▶ Required work
Return verbatim every line from the first line of the data below to the line that contains "function on the cobordism all", inclusive, and no further.

Stored items:
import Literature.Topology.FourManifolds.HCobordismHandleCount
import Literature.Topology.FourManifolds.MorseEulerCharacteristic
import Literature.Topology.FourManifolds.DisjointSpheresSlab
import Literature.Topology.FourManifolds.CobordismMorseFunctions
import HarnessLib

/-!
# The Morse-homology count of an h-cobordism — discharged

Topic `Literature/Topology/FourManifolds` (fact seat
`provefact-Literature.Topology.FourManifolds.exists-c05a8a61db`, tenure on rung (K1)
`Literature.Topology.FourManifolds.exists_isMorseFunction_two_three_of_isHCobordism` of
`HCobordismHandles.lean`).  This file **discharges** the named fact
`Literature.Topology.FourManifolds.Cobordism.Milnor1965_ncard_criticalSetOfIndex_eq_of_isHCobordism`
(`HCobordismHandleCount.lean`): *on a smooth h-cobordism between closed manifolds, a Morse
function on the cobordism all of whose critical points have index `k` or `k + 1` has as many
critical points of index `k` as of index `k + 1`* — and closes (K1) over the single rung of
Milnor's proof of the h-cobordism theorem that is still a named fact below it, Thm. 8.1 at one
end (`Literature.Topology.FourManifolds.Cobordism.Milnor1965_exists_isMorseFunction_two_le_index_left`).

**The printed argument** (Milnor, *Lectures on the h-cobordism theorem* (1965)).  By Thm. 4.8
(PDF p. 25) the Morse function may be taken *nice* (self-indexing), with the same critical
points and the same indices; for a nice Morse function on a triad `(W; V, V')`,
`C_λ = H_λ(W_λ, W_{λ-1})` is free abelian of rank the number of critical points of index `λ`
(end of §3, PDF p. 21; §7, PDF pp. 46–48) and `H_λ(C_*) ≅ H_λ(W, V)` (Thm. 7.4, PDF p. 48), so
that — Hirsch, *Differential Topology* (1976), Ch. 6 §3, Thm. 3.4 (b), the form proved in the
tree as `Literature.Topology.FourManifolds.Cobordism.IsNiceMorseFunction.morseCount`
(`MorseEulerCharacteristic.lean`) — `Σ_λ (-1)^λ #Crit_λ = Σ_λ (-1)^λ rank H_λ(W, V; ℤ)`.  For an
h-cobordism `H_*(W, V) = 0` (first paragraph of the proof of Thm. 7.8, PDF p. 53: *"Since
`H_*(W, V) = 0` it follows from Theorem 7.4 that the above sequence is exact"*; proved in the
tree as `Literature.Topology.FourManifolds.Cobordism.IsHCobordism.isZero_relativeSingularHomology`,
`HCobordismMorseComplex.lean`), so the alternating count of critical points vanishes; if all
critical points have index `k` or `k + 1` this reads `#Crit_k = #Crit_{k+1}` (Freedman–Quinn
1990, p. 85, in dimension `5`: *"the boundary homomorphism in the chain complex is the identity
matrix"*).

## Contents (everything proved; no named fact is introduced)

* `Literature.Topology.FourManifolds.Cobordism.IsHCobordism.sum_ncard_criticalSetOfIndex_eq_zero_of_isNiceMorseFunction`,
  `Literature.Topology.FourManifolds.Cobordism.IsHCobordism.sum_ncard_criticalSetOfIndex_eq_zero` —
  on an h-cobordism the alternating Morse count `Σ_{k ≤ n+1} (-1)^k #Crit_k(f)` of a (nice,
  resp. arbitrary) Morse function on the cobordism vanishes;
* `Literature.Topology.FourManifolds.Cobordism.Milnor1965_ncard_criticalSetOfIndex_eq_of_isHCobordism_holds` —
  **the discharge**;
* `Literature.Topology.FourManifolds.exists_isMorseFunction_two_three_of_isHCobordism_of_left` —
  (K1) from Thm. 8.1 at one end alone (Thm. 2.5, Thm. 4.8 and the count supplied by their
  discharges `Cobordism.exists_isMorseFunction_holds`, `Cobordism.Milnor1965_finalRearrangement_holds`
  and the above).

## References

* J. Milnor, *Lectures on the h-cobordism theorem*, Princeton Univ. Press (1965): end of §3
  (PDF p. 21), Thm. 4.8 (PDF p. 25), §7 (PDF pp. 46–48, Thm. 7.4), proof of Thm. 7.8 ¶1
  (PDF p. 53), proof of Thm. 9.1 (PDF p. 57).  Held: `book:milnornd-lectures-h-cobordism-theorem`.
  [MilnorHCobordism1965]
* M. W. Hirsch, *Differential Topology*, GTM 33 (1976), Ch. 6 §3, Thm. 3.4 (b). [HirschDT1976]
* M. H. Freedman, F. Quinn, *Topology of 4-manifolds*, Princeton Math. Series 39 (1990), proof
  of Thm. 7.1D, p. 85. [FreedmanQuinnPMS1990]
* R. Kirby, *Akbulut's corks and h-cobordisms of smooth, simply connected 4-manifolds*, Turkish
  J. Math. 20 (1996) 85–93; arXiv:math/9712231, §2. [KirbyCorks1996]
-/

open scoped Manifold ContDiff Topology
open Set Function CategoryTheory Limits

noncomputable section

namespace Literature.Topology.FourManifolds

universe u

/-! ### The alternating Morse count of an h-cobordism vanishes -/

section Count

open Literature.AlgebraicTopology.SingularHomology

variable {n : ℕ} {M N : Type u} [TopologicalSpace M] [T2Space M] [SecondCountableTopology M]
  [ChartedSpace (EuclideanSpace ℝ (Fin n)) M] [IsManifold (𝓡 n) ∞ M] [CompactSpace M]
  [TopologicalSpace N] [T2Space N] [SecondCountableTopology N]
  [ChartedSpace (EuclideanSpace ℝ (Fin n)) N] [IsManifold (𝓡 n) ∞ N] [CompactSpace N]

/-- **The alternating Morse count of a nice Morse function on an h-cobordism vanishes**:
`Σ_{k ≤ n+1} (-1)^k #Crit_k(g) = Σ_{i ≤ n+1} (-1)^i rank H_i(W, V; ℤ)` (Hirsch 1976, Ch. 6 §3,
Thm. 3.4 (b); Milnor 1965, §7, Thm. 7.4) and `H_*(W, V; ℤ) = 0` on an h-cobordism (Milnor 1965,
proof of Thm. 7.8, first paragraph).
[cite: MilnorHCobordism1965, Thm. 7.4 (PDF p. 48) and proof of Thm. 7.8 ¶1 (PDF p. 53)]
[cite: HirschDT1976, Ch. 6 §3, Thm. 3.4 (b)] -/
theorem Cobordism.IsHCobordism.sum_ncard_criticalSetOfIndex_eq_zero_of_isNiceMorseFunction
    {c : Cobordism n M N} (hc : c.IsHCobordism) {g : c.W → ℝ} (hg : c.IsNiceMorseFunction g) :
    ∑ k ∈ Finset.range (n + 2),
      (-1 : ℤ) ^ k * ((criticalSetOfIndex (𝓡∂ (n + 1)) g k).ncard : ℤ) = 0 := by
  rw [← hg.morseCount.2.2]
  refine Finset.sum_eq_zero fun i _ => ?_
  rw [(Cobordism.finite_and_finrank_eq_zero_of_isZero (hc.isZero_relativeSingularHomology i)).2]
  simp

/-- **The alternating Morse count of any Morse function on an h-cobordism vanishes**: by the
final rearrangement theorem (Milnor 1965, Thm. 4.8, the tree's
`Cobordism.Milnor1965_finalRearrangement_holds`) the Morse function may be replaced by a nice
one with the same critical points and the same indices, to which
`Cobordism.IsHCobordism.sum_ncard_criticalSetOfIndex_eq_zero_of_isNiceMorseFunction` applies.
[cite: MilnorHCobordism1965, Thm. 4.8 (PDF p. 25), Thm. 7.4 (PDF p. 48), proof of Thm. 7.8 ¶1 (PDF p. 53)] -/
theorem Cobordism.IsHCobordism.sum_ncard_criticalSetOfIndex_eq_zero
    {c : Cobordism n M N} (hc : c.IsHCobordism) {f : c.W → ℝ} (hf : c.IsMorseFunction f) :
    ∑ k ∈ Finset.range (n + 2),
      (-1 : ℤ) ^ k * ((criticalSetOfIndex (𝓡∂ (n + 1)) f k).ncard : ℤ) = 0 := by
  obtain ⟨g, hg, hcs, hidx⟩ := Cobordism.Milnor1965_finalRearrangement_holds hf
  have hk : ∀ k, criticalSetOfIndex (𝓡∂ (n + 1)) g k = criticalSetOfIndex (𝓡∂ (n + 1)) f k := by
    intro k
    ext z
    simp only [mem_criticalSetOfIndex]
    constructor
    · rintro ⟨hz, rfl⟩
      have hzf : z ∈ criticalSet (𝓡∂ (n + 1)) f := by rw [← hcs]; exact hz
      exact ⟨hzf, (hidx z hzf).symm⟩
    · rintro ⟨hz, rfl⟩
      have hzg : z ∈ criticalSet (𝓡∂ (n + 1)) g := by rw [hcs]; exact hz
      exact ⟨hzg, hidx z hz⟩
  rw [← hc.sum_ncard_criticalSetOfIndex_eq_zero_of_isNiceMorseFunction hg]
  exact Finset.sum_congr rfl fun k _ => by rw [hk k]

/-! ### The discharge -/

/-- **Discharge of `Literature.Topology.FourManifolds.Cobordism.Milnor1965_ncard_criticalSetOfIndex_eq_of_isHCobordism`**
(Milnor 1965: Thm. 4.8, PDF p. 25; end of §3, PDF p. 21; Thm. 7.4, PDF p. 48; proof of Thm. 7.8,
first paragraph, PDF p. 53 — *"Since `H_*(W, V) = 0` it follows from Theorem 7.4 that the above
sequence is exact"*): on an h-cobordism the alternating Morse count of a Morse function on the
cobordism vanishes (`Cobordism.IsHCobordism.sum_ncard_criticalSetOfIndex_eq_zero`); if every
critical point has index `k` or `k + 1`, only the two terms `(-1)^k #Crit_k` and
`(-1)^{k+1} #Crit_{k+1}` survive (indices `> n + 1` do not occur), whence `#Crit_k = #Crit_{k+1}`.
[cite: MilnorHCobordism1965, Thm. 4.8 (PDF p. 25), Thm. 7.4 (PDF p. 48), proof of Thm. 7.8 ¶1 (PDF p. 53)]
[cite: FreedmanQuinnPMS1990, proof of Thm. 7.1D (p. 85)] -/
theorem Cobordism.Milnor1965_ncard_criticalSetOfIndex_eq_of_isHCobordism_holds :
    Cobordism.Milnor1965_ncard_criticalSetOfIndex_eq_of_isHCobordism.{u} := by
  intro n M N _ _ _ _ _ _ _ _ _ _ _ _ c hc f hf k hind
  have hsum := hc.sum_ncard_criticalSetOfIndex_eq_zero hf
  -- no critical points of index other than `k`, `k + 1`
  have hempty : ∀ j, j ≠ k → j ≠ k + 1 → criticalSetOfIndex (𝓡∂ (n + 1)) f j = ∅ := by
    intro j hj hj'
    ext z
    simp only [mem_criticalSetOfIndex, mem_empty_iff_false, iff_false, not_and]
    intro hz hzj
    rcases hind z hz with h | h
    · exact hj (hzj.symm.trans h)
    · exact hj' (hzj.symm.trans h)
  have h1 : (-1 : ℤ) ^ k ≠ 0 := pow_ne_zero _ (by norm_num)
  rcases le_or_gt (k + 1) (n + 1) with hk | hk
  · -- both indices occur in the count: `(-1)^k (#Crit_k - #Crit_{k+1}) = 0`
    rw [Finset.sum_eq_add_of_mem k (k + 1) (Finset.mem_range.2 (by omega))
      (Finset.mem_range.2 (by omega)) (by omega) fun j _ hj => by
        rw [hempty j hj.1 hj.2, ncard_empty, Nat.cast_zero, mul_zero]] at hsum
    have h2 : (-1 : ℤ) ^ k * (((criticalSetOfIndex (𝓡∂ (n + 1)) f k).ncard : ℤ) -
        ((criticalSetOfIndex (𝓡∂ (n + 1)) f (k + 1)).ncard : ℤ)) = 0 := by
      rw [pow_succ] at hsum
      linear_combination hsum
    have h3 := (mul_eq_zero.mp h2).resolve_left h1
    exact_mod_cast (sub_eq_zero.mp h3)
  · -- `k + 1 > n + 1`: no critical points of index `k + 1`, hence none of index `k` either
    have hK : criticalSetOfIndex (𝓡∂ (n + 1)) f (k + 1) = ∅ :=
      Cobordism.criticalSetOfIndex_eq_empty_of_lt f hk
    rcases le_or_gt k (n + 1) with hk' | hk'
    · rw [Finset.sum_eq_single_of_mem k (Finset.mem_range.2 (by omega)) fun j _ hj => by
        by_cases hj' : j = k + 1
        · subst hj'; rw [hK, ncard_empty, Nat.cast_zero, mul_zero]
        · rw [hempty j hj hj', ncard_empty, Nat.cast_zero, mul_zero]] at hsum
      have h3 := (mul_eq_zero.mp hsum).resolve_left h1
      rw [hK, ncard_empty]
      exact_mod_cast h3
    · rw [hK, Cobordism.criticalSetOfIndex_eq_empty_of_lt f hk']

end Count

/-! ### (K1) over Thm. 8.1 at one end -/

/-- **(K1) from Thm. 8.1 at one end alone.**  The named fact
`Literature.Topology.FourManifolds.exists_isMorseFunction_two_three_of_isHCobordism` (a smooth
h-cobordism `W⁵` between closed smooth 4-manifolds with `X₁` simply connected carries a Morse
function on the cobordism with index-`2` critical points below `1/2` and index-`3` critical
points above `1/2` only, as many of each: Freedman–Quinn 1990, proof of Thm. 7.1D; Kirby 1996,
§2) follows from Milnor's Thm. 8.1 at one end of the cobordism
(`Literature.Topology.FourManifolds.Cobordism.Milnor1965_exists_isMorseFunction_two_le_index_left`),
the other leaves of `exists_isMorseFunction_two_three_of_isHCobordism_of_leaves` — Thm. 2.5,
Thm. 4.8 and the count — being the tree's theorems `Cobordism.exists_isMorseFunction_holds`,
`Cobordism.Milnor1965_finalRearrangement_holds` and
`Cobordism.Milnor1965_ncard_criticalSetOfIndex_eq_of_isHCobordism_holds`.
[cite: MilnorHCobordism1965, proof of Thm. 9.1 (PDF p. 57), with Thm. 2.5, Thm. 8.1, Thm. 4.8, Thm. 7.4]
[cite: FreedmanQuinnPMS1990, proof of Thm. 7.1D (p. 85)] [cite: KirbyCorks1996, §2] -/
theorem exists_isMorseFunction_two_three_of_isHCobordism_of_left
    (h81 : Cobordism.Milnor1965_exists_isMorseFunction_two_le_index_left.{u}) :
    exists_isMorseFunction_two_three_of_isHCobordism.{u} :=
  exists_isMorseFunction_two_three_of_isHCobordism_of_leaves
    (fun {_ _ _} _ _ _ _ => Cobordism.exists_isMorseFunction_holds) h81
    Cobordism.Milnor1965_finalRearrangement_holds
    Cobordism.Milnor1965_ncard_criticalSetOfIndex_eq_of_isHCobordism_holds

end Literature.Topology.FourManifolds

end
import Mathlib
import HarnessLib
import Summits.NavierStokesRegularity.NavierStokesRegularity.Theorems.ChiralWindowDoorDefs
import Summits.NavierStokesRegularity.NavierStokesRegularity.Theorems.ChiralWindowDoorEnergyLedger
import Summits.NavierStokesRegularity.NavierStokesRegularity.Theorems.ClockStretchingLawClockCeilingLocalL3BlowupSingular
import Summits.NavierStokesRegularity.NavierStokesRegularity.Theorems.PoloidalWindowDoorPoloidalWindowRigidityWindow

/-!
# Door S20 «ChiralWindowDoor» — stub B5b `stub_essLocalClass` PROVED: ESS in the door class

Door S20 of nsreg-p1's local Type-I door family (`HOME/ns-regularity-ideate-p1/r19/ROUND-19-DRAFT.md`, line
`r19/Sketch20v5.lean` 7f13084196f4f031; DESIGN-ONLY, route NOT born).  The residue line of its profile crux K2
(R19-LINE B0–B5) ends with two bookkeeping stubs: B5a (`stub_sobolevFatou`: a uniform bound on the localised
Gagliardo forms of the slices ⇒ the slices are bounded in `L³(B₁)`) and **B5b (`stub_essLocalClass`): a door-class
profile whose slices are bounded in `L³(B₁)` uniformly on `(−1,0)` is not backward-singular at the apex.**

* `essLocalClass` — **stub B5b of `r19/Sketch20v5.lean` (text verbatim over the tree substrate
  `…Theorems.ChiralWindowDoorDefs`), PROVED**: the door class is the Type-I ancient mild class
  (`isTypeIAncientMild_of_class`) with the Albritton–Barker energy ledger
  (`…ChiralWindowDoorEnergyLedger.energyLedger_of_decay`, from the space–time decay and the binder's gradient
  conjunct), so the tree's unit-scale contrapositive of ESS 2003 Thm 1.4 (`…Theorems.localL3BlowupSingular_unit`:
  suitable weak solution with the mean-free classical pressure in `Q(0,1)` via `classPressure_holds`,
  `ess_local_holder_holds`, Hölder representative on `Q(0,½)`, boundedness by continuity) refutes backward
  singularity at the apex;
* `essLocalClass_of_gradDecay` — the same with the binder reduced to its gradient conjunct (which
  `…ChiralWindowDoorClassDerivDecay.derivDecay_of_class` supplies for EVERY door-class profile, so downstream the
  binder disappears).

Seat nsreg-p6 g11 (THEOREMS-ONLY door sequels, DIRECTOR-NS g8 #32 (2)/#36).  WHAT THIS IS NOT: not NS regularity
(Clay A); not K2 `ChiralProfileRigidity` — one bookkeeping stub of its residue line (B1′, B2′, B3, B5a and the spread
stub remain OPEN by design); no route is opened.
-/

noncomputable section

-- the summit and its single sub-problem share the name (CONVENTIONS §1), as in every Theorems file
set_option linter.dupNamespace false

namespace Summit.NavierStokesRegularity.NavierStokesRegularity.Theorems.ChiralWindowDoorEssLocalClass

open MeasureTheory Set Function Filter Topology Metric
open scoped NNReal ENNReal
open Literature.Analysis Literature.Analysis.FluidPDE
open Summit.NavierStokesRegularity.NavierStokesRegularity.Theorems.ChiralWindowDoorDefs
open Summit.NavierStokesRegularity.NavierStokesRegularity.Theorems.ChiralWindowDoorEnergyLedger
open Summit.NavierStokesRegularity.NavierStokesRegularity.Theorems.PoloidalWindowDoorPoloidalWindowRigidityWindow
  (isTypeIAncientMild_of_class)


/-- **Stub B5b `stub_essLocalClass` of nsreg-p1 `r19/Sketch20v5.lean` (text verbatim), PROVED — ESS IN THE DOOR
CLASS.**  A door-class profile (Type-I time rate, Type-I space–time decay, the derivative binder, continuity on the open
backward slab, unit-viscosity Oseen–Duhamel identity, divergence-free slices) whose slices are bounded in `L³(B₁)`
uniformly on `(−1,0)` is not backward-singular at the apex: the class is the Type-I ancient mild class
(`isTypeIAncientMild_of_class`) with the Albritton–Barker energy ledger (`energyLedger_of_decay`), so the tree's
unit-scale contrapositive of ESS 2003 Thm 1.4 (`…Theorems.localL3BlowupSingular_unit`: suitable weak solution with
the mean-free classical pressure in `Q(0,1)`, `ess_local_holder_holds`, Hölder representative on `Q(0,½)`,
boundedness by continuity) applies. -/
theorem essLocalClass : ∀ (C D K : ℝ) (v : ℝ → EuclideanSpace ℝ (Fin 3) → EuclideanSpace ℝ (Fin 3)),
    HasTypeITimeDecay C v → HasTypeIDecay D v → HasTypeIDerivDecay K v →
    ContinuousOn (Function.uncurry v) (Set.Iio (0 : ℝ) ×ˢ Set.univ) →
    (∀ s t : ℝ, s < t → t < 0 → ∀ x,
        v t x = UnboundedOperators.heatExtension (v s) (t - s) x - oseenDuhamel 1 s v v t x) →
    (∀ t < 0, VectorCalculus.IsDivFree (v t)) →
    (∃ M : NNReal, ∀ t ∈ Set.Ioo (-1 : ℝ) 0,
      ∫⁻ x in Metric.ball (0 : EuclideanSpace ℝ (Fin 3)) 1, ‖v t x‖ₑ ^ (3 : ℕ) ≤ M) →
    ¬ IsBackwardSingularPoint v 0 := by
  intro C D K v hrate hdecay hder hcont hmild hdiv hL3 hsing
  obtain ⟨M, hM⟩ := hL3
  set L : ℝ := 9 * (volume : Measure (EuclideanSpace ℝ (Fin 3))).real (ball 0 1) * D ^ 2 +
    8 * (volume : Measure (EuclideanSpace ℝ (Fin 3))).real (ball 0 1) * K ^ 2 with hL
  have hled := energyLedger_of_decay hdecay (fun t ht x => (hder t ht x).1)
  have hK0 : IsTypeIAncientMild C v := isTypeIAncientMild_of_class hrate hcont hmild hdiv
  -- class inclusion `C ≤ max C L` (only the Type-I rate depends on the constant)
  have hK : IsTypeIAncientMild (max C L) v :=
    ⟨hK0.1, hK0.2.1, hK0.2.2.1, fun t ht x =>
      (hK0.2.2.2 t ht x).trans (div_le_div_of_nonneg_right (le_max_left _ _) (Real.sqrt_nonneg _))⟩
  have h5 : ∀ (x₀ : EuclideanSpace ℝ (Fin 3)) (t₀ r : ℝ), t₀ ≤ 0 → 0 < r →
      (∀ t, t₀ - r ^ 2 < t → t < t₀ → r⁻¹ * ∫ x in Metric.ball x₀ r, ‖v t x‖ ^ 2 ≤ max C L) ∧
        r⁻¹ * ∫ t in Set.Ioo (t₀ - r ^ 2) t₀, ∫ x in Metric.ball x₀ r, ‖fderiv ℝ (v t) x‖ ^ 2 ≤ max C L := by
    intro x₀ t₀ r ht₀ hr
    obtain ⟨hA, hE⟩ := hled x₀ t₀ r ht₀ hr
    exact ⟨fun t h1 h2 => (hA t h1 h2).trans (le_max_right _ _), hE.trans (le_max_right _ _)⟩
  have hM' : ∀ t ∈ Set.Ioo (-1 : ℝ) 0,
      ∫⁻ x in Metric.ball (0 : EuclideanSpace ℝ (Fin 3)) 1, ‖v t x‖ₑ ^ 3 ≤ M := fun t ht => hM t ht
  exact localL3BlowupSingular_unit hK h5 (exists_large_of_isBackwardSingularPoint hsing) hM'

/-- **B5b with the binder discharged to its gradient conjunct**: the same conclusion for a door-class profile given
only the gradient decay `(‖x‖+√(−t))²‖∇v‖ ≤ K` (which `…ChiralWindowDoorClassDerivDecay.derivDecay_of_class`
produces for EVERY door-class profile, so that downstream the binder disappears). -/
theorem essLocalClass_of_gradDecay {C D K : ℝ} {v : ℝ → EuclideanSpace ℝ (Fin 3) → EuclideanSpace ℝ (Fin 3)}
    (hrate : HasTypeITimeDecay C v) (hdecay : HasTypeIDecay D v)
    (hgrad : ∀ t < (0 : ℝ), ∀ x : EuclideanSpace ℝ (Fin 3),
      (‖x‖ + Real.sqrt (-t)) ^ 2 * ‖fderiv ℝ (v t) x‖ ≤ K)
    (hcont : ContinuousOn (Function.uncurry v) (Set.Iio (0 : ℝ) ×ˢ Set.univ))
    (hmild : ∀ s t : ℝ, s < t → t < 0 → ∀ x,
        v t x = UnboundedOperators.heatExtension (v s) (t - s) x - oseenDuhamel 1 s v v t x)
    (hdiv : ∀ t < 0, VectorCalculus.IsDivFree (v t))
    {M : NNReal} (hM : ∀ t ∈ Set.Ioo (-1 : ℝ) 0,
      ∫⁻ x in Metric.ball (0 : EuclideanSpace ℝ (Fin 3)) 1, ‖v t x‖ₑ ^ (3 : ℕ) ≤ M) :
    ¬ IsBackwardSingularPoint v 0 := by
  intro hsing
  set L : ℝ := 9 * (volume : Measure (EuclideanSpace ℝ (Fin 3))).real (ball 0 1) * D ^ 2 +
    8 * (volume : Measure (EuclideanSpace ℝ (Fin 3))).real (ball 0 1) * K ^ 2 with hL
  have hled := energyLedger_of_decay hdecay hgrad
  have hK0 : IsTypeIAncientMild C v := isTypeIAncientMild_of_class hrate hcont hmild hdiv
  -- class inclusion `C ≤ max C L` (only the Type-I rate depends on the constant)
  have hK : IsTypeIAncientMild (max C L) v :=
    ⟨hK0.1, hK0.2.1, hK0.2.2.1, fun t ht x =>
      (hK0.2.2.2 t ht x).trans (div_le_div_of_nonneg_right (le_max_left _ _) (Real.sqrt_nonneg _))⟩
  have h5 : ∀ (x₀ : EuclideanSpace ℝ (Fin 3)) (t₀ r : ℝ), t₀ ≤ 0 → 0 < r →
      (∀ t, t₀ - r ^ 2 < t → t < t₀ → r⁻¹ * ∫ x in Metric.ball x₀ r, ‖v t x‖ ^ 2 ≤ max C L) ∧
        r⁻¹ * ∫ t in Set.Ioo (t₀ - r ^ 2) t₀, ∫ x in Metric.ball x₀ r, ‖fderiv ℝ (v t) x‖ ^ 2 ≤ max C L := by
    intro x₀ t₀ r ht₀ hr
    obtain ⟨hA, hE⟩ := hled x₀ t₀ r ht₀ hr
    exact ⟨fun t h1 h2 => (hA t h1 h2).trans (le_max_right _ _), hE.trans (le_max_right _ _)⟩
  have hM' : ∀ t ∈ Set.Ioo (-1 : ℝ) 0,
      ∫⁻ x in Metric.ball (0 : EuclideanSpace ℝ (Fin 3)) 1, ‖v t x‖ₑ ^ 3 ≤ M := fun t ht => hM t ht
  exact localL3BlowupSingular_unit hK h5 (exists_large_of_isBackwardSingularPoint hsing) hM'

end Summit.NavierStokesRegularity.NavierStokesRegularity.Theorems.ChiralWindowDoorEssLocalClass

▶ Solution to this exercise
import Literature.Topology.FourManifolds.HCobordismHandleCount
import Literature.Topology.FourManifolds.MorseEulerCharacteristic
import Literature.Topology.FourManifolds.DisjointSpheresSlab
import Literature.Topology.FourManifolds.CobordismMorseFunctions
import HarnessLib

/-!
# The Morse-homology count of an h-cobordism — discharged

Topic `Literature/Topology/FourManifolds` (fact seat
`provefact-Literature.Topology.FourManifolds.exists-c05a8a61db`, tenure on rung (K1)
`Literature.Topology.FourManifolds.exists_isMorseFunction_two_three_of_isHCobordism` of
`HCobordismHandles.lean`).  This file **discharges** the named fact
`Literature.Topology.FourManifolds.Cobordism.Milnor1965_ncard_criticalSetOfIndex_eq_of_isHCobordism`
(`HCobordismHandleCount.lean`): *on a smooth h-cobordism between closed manifolds, a Morse
function on the cobordism all of whose critical points have index `k` or `k + 1` has as many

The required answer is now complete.